Problem details.
Once the line containing "smoothing bound of" is found in the entries below, restate it and each following line word for word, stopping after the line containing "theorem eLpNorm_fderiv_heatTest_le_rpow (hν".

[Saved data entries]
Content starts
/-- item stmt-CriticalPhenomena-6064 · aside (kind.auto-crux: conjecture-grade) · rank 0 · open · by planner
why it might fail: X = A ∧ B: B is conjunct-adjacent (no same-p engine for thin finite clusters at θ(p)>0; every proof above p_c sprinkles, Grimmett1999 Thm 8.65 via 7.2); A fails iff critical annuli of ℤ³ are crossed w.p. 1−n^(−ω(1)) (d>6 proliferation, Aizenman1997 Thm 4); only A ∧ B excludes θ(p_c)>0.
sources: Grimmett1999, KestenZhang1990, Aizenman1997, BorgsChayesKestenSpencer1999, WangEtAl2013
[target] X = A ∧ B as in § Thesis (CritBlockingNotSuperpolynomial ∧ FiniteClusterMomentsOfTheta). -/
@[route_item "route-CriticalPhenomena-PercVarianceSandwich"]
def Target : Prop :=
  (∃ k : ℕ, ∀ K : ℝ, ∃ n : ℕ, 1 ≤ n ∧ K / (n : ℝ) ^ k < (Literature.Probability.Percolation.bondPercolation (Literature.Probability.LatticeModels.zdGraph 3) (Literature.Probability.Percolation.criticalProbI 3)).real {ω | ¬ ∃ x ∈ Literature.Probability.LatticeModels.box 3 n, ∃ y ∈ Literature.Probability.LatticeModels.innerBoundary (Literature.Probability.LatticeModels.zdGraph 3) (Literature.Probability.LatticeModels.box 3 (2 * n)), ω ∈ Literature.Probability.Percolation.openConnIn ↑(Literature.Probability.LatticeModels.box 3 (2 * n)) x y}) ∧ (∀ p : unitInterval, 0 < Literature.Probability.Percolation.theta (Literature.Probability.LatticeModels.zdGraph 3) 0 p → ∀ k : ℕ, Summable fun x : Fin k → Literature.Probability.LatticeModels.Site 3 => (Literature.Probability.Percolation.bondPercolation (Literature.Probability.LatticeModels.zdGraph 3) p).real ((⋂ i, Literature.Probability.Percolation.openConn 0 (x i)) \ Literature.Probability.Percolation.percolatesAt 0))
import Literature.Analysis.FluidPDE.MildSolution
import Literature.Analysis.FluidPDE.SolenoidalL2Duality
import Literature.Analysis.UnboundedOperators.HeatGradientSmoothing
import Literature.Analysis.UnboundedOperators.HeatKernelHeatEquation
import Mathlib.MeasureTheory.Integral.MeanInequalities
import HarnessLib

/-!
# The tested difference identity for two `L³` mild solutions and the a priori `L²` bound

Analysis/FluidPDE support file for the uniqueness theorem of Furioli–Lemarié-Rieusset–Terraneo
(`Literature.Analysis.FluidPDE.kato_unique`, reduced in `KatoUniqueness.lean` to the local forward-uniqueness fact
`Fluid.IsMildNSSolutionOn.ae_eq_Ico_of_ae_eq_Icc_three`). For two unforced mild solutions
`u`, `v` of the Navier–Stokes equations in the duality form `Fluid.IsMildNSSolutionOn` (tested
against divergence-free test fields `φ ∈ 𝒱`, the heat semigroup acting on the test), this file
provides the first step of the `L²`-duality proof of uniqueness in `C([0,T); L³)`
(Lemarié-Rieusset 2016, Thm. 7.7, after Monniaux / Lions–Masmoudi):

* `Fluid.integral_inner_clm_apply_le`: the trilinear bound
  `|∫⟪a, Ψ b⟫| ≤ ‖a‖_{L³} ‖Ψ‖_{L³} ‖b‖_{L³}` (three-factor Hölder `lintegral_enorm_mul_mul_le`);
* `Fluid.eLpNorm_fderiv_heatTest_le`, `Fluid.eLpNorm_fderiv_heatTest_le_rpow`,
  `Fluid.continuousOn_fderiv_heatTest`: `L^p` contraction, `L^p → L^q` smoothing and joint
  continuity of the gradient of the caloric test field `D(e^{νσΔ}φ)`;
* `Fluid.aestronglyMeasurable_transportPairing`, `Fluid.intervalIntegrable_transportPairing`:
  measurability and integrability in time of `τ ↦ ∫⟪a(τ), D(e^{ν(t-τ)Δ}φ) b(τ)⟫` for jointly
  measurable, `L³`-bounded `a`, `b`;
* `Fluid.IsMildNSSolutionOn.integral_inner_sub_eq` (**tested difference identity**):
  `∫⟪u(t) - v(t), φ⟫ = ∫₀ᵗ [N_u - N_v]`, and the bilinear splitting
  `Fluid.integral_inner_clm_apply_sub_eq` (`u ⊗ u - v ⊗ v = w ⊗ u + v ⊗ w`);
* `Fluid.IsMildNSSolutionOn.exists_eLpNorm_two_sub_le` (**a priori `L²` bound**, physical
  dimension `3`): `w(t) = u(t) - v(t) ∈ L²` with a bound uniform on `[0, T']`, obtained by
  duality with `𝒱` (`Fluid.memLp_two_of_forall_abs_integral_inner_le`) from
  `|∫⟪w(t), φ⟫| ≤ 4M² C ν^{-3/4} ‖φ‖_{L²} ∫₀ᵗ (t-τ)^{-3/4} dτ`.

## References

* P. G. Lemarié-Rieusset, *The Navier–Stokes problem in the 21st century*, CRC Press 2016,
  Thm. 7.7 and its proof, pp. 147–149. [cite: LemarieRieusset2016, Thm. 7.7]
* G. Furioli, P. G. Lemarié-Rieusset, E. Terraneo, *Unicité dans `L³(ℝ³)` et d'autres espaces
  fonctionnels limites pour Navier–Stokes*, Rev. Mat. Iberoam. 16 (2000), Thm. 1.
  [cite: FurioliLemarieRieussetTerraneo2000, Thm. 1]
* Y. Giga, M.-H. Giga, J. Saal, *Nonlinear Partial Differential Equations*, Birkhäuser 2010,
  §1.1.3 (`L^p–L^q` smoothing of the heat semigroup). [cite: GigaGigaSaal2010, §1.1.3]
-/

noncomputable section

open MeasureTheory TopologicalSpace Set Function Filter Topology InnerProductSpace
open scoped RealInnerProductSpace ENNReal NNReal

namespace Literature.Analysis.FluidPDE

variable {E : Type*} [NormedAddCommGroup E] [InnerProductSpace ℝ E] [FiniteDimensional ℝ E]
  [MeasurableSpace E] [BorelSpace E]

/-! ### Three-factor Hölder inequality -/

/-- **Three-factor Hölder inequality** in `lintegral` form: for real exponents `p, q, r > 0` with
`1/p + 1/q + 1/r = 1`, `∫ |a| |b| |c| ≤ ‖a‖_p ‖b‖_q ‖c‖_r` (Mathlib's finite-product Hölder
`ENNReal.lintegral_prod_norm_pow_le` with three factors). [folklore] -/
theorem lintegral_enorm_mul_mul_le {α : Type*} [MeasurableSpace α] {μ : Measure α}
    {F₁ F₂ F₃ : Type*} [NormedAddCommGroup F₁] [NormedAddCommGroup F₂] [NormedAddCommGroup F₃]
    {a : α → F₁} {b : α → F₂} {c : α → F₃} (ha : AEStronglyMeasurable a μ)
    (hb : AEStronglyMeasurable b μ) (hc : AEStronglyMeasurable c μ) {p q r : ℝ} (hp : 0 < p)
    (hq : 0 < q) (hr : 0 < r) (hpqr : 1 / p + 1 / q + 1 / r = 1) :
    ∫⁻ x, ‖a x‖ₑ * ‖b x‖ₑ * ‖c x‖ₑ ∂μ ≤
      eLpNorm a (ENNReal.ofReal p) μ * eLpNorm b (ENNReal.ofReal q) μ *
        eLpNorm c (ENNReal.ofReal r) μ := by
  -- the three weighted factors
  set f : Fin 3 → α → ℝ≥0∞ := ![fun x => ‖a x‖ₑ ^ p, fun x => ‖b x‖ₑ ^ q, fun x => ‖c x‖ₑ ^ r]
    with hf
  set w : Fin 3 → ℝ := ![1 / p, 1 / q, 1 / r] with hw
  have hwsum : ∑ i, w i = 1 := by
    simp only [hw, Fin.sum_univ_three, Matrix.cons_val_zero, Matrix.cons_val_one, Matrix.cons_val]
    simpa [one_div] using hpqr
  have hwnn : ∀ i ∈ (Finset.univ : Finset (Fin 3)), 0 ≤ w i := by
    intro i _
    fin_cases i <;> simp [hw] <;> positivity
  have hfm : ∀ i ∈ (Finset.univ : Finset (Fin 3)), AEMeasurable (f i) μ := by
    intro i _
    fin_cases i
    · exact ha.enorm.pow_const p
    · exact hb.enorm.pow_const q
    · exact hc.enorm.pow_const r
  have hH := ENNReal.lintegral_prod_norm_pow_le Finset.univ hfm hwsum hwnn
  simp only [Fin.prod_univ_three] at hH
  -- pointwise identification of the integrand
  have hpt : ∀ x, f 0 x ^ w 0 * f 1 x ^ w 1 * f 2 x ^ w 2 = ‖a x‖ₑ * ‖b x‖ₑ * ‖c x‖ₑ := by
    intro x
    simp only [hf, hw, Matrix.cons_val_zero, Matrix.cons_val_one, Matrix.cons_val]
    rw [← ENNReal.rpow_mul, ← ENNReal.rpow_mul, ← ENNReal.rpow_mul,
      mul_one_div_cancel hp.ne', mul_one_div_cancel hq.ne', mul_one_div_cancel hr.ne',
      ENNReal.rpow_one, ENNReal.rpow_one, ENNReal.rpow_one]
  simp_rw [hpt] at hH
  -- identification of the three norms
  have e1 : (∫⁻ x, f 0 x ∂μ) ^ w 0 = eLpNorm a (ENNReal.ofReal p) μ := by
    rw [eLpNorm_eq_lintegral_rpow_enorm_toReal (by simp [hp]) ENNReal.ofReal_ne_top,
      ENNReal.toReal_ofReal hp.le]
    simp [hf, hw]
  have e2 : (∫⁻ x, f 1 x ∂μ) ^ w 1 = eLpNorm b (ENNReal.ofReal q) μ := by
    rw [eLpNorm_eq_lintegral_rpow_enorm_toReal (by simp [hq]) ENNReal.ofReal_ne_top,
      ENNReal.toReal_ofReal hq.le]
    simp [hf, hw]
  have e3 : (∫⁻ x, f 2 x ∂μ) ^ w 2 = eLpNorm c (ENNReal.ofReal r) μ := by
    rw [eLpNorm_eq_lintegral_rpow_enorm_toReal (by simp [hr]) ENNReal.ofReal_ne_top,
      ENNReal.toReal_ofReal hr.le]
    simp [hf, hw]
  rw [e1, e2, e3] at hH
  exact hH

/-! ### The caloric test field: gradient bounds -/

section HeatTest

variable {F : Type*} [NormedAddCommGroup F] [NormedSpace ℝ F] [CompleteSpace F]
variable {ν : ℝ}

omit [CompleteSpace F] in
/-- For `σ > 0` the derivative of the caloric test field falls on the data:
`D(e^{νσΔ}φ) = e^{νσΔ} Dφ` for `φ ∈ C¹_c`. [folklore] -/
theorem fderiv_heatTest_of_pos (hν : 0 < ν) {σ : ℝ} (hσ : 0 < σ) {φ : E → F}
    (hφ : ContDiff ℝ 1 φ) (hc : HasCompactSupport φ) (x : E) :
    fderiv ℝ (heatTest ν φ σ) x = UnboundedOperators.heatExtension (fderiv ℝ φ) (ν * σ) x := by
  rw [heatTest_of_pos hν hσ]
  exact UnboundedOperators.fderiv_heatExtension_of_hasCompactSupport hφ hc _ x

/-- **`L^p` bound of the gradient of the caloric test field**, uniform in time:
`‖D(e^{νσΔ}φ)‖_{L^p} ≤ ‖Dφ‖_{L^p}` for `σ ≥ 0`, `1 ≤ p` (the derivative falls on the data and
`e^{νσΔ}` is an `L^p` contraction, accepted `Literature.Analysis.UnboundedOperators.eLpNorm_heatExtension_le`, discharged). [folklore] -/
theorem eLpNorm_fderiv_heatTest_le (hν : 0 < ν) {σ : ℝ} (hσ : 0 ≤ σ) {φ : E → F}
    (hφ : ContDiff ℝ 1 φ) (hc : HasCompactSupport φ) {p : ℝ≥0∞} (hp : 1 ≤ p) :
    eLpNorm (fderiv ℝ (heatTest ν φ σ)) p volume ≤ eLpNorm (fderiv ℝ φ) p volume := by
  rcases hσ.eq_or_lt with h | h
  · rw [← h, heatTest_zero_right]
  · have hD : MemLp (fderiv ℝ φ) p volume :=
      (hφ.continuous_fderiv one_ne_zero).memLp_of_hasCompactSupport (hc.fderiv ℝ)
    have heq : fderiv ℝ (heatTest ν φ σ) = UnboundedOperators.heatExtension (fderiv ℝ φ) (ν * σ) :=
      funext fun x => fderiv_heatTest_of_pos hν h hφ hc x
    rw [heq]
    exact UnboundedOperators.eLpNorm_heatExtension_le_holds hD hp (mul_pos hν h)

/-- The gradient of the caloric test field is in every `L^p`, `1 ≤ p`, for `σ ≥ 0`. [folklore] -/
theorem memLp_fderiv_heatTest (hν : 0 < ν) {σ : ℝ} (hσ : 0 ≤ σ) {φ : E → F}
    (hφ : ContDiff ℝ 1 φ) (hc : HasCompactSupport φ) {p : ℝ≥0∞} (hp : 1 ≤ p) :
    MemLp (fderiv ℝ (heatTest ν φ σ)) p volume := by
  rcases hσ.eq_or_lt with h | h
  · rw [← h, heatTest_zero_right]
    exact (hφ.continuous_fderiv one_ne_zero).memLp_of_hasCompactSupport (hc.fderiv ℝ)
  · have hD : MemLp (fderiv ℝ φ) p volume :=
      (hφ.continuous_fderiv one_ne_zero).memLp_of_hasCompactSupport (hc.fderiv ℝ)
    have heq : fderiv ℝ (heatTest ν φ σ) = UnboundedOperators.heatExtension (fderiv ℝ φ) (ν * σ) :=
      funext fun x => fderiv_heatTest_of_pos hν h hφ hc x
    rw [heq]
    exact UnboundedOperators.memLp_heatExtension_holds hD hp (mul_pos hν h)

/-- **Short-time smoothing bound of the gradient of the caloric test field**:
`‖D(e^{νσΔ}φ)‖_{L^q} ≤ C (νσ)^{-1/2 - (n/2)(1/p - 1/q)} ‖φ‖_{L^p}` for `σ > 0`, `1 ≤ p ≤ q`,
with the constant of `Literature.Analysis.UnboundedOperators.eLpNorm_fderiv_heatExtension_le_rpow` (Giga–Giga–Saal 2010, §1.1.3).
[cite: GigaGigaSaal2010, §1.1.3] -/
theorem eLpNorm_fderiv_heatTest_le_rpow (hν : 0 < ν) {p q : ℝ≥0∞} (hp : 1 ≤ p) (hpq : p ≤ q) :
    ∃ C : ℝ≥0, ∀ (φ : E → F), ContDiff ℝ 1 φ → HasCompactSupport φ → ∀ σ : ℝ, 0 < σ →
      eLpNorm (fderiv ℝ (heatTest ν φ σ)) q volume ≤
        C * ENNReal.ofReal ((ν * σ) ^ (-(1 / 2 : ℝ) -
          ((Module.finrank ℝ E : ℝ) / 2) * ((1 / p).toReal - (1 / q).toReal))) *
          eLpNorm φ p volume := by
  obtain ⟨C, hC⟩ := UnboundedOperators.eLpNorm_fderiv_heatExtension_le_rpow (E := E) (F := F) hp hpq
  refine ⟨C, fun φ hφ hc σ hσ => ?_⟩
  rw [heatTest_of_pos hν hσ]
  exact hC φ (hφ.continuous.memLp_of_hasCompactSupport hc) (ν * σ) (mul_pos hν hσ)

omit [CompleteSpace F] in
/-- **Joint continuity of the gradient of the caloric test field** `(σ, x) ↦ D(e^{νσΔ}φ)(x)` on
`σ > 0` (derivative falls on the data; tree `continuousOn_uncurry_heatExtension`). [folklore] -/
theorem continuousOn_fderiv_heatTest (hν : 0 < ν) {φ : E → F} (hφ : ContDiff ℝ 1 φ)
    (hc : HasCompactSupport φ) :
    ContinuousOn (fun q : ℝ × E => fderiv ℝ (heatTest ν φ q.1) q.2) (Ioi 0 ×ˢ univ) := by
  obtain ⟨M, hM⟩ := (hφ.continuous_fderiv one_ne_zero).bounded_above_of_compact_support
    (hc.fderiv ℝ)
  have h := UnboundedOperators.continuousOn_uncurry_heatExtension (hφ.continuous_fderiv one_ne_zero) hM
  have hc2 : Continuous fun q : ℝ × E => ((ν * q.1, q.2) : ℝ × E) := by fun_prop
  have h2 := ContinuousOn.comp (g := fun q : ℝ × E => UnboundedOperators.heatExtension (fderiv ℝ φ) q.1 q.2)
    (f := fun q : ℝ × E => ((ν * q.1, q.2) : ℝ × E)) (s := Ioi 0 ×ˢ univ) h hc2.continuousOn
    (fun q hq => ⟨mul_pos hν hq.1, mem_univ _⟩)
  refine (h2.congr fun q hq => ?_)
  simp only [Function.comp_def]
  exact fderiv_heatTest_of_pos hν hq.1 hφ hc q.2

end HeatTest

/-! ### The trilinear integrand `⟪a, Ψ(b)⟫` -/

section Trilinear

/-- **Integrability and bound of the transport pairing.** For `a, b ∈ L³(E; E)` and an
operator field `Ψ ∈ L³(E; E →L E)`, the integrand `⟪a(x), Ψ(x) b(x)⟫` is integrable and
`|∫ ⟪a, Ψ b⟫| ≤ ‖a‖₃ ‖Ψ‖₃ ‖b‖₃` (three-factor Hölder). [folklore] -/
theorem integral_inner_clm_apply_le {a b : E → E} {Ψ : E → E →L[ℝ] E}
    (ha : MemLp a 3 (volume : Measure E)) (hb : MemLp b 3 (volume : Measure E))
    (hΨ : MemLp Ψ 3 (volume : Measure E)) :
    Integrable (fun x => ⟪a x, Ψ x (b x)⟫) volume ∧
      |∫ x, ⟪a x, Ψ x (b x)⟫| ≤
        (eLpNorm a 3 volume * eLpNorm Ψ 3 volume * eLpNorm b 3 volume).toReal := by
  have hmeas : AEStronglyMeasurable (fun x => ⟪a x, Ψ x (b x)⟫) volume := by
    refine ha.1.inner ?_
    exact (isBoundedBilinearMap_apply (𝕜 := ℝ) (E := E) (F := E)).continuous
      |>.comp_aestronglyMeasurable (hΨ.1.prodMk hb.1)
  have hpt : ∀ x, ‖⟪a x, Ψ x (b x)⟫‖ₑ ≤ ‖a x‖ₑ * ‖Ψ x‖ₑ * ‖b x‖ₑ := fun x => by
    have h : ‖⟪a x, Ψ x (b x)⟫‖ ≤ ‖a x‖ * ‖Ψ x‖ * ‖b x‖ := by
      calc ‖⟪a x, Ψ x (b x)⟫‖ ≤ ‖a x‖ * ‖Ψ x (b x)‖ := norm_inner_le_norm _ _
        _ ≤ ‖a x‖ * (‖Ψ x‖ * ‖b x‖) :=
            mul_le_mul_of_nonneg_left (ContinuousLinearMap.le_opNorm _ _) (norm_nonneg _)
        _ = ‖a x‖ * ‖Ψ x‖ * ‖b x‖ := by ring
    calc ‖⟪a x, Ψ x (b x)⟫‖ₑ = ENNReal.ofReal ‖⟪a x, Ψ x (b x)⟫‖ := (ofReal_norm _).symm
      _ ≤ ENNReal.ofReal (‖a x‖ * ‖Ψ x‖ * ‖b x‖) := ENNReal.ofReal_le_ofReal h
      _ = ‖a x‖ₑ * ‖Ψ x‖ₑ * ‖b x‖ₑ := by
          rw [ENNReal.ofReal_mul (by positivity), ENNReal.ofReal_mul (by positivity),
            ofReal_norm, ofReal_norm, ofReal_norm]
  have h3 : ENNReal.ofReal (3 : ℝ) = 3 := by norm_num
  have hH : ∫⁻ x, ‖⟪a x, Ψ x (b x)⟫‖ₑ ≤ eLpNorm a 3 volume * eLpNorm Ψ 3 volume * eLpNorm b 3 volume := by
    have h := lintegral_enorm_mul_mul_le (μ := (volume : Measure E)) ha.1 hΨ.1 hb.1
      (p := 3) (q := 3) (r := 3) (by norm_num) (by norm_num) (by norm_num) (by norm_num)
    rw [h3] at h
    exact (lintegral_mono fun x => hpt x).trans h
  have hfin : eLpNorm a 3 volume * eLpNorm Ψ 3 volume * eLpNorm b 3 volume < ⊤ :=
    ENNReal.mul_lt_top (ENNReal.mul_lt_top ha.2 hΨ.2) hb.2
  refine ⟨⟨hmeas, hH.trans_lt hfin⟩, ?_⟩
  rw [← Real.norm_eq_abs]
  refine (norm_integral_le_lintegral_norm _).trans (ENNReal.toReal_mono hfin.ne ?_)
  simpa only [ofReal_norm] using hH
Content ends
Answer space.
/-- **Short-time smoothing bound of the gradient of the caloric test field**:
`‖D(e^{νσΔ}φ)‖_{L^q} ≤ C (νσ)^{-1/2 - (n/2)(1/p - 1/q)} ‖φ‖_{L^p}` for `σ > 0`, `1 ≤ p ≤ q`,
with the constant of `Literature.Analysis.UnboundedOperators.eLpNorm_fderiv_heatExtension_le_rpow` (Giga–Giga–Saal 2010, §1.1.3).
[cite: GigaGigaSaal2010, §1.1.3] -/
theorem eLpNorm_fderiv_heatTest_le_rpow (hν : 0 < ν) {p q : ℝ≥0∞} (hp : 1 ≤ p) (hpq : p ≤ q) :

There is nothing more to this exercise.